Digital Art (Image: Ivan Samkov / Pexels)

Digital Art (Image: Ivan Samkov / Pexels)

Who sells NFTs?

We also mention some cases that have become emblematic about the unrest around TNFs. American youtuber Logan Paul created an art of himself holding Pokémon cards and tokenized. Buyers determined that a stock of three thousand units cost 1 ether (ETH) each; earned more than $ 5 million.

The singer Grimes created a set of digital works of art that were auctioned and, among some of the unique pieces with non-fungible token and others with thousands of copies available, the Canadian artist sold about US $ 6 million in a single event.

Kings of Leon became the first band to record an NFT album. The latest album “When You See Yourself” will be released on all traditional music streams, but will also be available as an NFT on the YellowHeart platform.

The classic meme “Deal With It” was registered as a digital asset and auctioned by the NFT Foundation. With bids on ether. the piece sold for 15 ETH, or $ 22,000.

And if that wasn’t enough, Jack Dorsey, co-founder and CEO of Twitter, tokenized a tweet. The executive’s first post is being auctioned off with an offer of up to $ 2.5 million.
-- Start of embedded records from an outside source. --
import Literature.AlgebraicGeometry.Resolution.AlterationsSemiStableCodimTwoProofs
import Literature.RingTheory.FittingIdeal.Basic
import Mathlib.RingTheory.Kaehler.Basic
import Mathlib.RingTheory.Length
import HarnessLib

/-!
# De Jong's alteration theorem: the invariants `n_T` and the Claim of 3.4 (de Jong 1996, 2.21, 3.3–3.4)

Topic: `Literature/AlgebraicGeometry/Resolution`. Second layer of the decomposition of de Jong
1996, Lemma 3.2 (`DeJong1996Lemma32`, `AlterationsLemma32.lean`), below
`AlterationsSemiStableCodimTwo.lean` / `AlterationsSemiStableCodimTwoProofs.lean`, which left the
single named fact `DeJong1996SemiStableCodimTwoModification` — the Claim of 3.4 ITERATED along
one codimension-2 component `T` of `Sing(X)` ("by repeatedly blowing up components of the
singular locus of codimension 2 in `X` and induction on the numbers `n_T`"). This file cuts that
fact into the two printed ingredients of the iteration and proves the iteration:

* the **invariant `n_T`** (3.3–3.4) is rendered INTRINSICALLY, through the scheme structure that
  2.21 puts on the singular locus of `f` ("Let `Sing(f) ⊂ X` be the closed subscheme defined by
  the first Fitting ideal of the sheaf `Ω_{X/S}`"): `Scheme.Hom.singFittingIdeal f x ⊆ 𝒪_{X,x}`
  is the first Fitting ideal (`Literature.RingTheory.FittingIdeal.Module.fittingIdeal`) of the
  Kähler differentials `Ω_{𝒪_{X,x}/𝒪_{Y,f x}}` — the stalk at `x` of the ideal of `Sing(f)`,
  Fitting ideals and differentials commuting with localization — and
  `Scheme.Hom.nodeThickness f x = ℓ(𝒪_{X,x}/Fitt₁) ∈ ℕ∞` is the length of the local ring of
  `Sing(f)` at `x`. At the generic point `ξ_T` of a codimension-2 component `T` of `Sing(X)` this
  is de Jong's `n_T`: by 3.3 "the trace of `Sing(f)` on `Spec B` is given by the ideal
  `(u, v) ⊂ B`" (indeed `Fitt₁` of `Ω_{B/A'} = (B du ⊕ B dv)/(Q_u du + Q_v dv)` is
  `(Q_u, Q_v) = (u, v)`, `disc(Q)` being a unit), so `𝒪_{Sing(f)} ≅ A'/(h) = A'/(t₁^{n₁} ⋯ t_r^{n_r})`
  near a point of `T`, and by 3.4 "the complete local ring of `T` at `x` corresponds to the
  quotient map `B → A'/t₁A'`", so that at `ξ_T` the local ring of `Sing(f)` is
  `A'_{(t₁)}/(t₁^{n₁})`, of length `n₁ = n_T`;
* `DeJong1996SemiStableThickness` — NAMED FACT, **3.4: "The integer `n_T` must be `≥ 2` … it is
  an invariant `n_T` of the codimension 2 irreducible component `T` of `Sing(X)`"**: for a pair in
  Situation 4.23 and a codimension-`≤ 2` singular point `x` (the generic point of such a `T`),
  `2 ≤ nodeThickness f x < ∞`;
* `DeJong1996SemiStableCodimTwoBlowup` — NAMED FACT, **the Claim of 3.4 for ONE blow-up**: for
  the blowing up `π : X' → X` of `X` in the ideal sheaf of `T = cl{x}` (reduced structure):
  (ii) `π ≫ f` is a semi-stable curve smooth over `Y ∖ D`; (iii) `π` maps the codimension-`≤ 2`
  singular points of `X'` injectively to those of `X` ("There exists at most one such
  irreducible component `T̃ ⊂ Sing(X')` lying above `T'`"), with `n_T̃ = n_{T'}` for `T' ≠ T`
  and `n_T̃ = n_T - 2` over `T` ((i), the centre, is automatic for a blow-up of `T ⊆ Sing(X)`;
  (iv) is not rendered);
* PROVED: `DeJong1996SemiStableCodimTwoModification.of_thickness_of_blowup` — the iteration along
  one component ("induction on the numbers `n_T`"): by induction on `n_T`, blow up `T`; if no
  codimension-2 singular component of `X'` lies over `T`, stop; otherwise it is unique, with
  invariant `n_T - 2`, the new curve is again the curve of a pair in Situation 4.23 (the
  sections lift, `SemiStablePair.exists_lift`, and `X'` is projective, `BlowupProjectiveOverField`),
  so the induction hypothesis applies to it, and the two modifications compose; whence
  `DeJong1996Lemma32.of_thickness_of_blowup` and
  `DeJong1996SemiStableCodimThree.of_thickness_of_blowup`.

## Sources

* A. J. de Jong, *Smoothness, semi-stability and alterations*, Publ. Math. IHÉS 83 (1996), 2.21
  (p. 61), 3.1–3.4 (pp. 62–64), 4.23–4.24 (p. 75).
* D. Eisenbud, *Commutative Algebra*, GTM 150 (1995), §20.2 (Fitting ideals; Cor. 20.5:
  compatibility with base change).
* R. Hartshorne, *Algebraic Geometry* (1977), II Prop. 7.16 (c), via `BlowupProjectiveOverField`.
-/

noncomputable section

open CategoryTheory CategoryTheory.Limits AlgebraicGeometry TopologicalSpace IsLocalRing

namespace Literature.AlgebraicGeometry.Resolution

universe u

/-! ## The singular scheme of a morphism at a point and the thickness `n_T` -/

/-- **The stalk at `x` of the ideal of the singular scheme `Sing(f)`** (de Jong 1996, 2.21:
"Let `Sing(f) ⊂ X` be the closed subscheme defined by the first Fitting ideal of the sheaf
`Ω_{X/S}`"): the first Fitting ideal of the module of Kähler differentials of
`𝒪_{Y, f x} → 𝒪_{X, x}` (Fitting ideals and Kähler differentials commute with localization,
Eisenbud Cor. 20.5, so this is the stalk of `Fitt₁(Ω_{X/Y})`). [cite: DeJong1996, 2.21, p. 61] -/
def Scheme.Hom.singFittingIdeal {X Y : Scheme.{u}} (f : X ⟶ Y) (x : X) :
    Ideal (X.presheaf.stalk x) :=
  letI : Algebra (Y.presheaf.stalk (f x)) (X.presheaf.stalk x) := (f.stalkMap x).hom.toAlgebra
  Literature.RingTheory.FittingIdeal.Module.fittingIdeal (X.presheaf.stalk x)
    (KaehlerDifferential (Y.presheaf.stalk (f x)) (X.presheaf.stalk x)) 1

/-- **The thickness of `f` at `x`**: the length `ℓ(𝒪_{X,x}/Fitt₁(Ω)) ∈ ℕ∞` of the local ring
at `x` of the singular scheme `Sing(f)` of 2.21 (`⊤` if infinite, `0` off `Sing(f)`). For a
semi-stable curve `f : X → S` as in de Jong 1996, 3.1 and the generic point `ξ_T` of an
irreducible component `T` of `Sing(X)` of codimension `2`, this is the invariant `n_T` of 3.4:
by 3.3 the trace of `Sing(f)` on `Spec B`, `B = 𝒪̂_{X,x} ≅ A'⟦u, v⟧/(Q - t₁^{n₁} ⋯ t_r^{n_r})`, is
`V(u, v) ≅ Spec A'/(t₁^{n₁} ⋯ t_r^{n_r})`, and `T` corresponds to `B → A'/t₁A'` (3.4), so the
local ring of `Sing(f)` at `ξ_T` is `A'_{(t₁)}/(t₁^{n₁})`, of length `n₁ = n_T`.
[cite: DeJong1996, 3.3–3.4, pp. 63] -/
def Scheme.Hom.nodeThickness {X Y : Scheme.{u}} (f : X ⟶ Y) (x : X) : ℕ∞ :=
  Module.length (X.presheaf.stalk x) (X.presheaf.stalk x ⧸ Scheme.Hom.singFittingIdeal f x)

/-! ## 3.4 as two named facts: the invariant, and the Claim for one blow-up -/

/-- NAMED FACT — **de Jong 1996, 3.4: the invariant `n_T ≥ 2` of a codimension-2 component of
the singular locus.** Setting 3.1 (`S` excellent regular, `D ⊂ S` a strict normal crossings
divisor, `f : X → S` semi-stable, smooth over `S ∖ D`), `T` an irreducible component of
`Sing(X)` of codimension `2` in `X`: "if `x ∈ T ⊂ X` and we write the complete local ring `B`
of `X` in `x` as in 3.3 [`B ≅ A'⟦u, v⟧/(Q - t₁^{n₁} ⋯ t_r^{n_r})`], then we see that the complete
local ring of `T` at `x` corresponds to the quotient map `B → A'/t₁A'`. The integer `n₁` must be
`≥ 2`, otherwise `X` is regular along the generic point of `T`, in contradiction to our
assumption. This integer is independent of the choice of `x ∈ T`, i.e. it is an invariant `n_T`
of the codimension 2 irreducible component `T` of `Sing(X)`." Rendered for the curve
`f : X → Y` of a pair in Situation 4.23 over an algebraically closed field (`S = Y`) and the
generic point `x` of `T` — a non-regular point with `dim 𝒪_{X,x} ≤ 2`
(`Scheme.singularLocusCodimLE X 2`; these are exactly the generic points of the codimension-2
components, `DeJong1996SemiStableSingCodimTwo_holds`) — with `n_T` the length of the local ring
of the singular scheme `Sing(f)` (2.21) at `x` (`Scheme.Hom.nodeThickness`, see there): it is an
integer (finite) `≥ 2`. Users take `(h : DeJong1996SemiStableThickness)`; it is a node to
decompose further (3.3, via `DeJong1996NodeLocalStructure`, and the computation of `Fitt₁`).
[cite: DeJong1996, 3.4, p. 63] -/
def DeJong1996SemiStableThickness : Prop :=
  ∀ (k : Type u) [Field k] [IsAlgClosed k] (X Y : Scheme.{u}) (f : X ⟶ Y)
    (g : Y ⟶ Spec (.of k)) (D : Set Y) (n : ℕ) (τ : Fin n → (Y ⟶ X)),
    DeJong1996.SemiStablePair f g D τ →
      ∀ x ∈ Scheme.singularLocusCodimLE X 2,
        2 ≤ Scheme.Hom.nodeThickness f x ∧ Scheme.Hom.nodeThickness f x ≠ ⊤

open Scheme.IdealSheafData in
/-- NAMED FACT — **de Jong 1996, 3.4, the Claim, for one blow-up.** Setting 3.1, `T` an
irreducible component of `Sing(X)` of codimension `2`: "We write `φ : X' → X` for the blowing
up of `X` in the ideal sheaf of `T`, and let `f' : X' → S` be the structural map. We claim that
(i) the center of `φ` lies in `Sing(X)`, (ii) `X'` is a semi-stable curve over `S`, smooth over
`S ∖ D`, (iii) the invariant `n_T` has dropped and (iv) if `X` is split, then so is `X'`. More
precisely, (iii) means the following: Let `T'` be an irreducible component of `Sing(X)`. There
exists at most one such irreducible component `T̃ ⊂ Sing(X')` lying above `T'`; we have
`n_T̃ = n_{T'}`, unless `T' = T` in which case we have `n_T̃ = n_T - 2`." ("This blow up is
covered by three affine charts … Chart "`t₁ ≠ 0`": `A[u, v, u', v']/(u - t₁u', v - t₁v', u'v' - t₁^{n₁-2} t₂^{n₂} ⋯ t_r^{n_r})`.
… The "new" component `T̃` lying over `T` is given by `u' = v' = t₁ = 0`, unless `n₁ = 2, 3`,
then `T̃` lying over `T` does not exist. Clearly, `n_T` has dropped by 2.") Rendered for the
curve `f : X → Y` of a pair in Situation 4.23 over an algebraically closed field (`S = Y`; the
sections play no role), the generic point `x` of `T` (a non-regular point with
`dim 𝒪_{X,x} ≤ 2`), and ANY blowing up `π : X' → X` of `X` in the ideal sheaf of the reduced
closed subscheme `T = cl{x}` (`IsBlowup π (vanishingIdeal (closure {x}))`): (ii) `π ≫ f` is a
semi-stable curve (2.21), smooth over `Y ∖ D`; (iii) `π` maps the codimension-`≤ 2` singular
points of `X'` (the generic points of the codimension-2 components `T̃` of `Sing(X')`) into
those of `X`, injectively (at most one `T̃` above each `T'`, each `T̃` lying above some `T'`),
preserving the thickness `n` (`Scheme.Hom.nodeThickness`) except at the point over `x`, where it
drops by `2`. (i) is automatic — a blow-up is an isomorphism off its centre `T ⊆ Sing(X)` — and
(iv) is not rendered (4.24). Users take `(h : DeJong1996SemiStableCodimTwoBlowup)`; it is a node
to decompose further (the three charts; 2.21 for `X'` via its geometric fibres; the strict
transforms of the `T' ≠ T`). [cite: DeJong1996, 3.4, pp. 63–64] -/
def DeJong1996SemiStableCodimTwoBlowup : Prop :=
  ∀ (k : Type u) [Field k] [IsAlgClosed k] (X Y : Scheme.{u}) (f : X ⟶ Y)
    (g : Y ⟶ Spec (.of k)) (D : Set Y) (n : ℕ) (τ : Fin n → (Y ⟶ X))
    (hS : DeJong1996.SemiStablePair f g D τ),
    ∀ x ∈ Scheme.singularLocusCodimLE X 2,
      ∀ (X' : Scheme.{u}) (π : X' ⟶ X),
        IsBlowup π (vanishingIdeal ⟨closure {x}, isClosed_closure⟩) →
          IsSemiStableCurve (π ≫ f) ∧
          Smooth ((π ≫ f) ∣_ ⟨Dᶜ, hS.isStrictNormalCrossingsDivisor.isClosed.isOpen_compl⟩) ∧
          Set.MapsTo π (Scheme.singularLocusCodimLE X' 2) (Scheme.singularLocusCodimLE X 2) ∧
          Set.InjOn π (Scheme.singularLocusCodimLE X' 2) ∧
          (∀ x' ∈ Scheme.singularLocusCodimLE X' 2, π x' ≠ x →
            Scheme.Hom.nodeThickness (π ≫ f) x' = Scheme.Hom.nodeThickness f (π x')) ∧
          (∀ x' ∈ Scheme.singularLocusCodimLE X' 2, π x' = x →
            Scheme.Hom.nodeThickness (π ≫ f) x' + 2 = Scheme.Hom.nodeThickness f x)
There seems to be no limit to what – even intangible – can be sold in NFT.

Who buys NFTs?

It is evident that anyone can see photos of expensive works on the internet; but it is ownership over them that creates value. With NFTs, you not only have ownership, with blockchain technology you have ownership in a public and transparent way.

Crowded Louvre Museum (Image: Jill Evans / Pexels)

Crowded Louvre Museum (Image: Jill Evans / Pexels)

From speculators who buy the first NFT assets in the hope of valuing, to large cryptocurrency owners who want to “sponsor digital art”, there are all kinds of people interested. And if digital arts were previously criticized for being simple or without appeal, the excitement may bring new names to the market.

As a vinyl collector that I am – one that values ​​limited series, numbered and bootlegs – I remember that the fever around NFTs assets is compounded by two important ingredients: it is a new technology and it is also collectible.

As a technology that has risen in the new decade, naturally, exclusive digital assets will attract the attention of people who already travel in the medium. Another important point is the collectible nature of these assets. I collectors value very limited and exclusive items and this rarity arouses more emotions.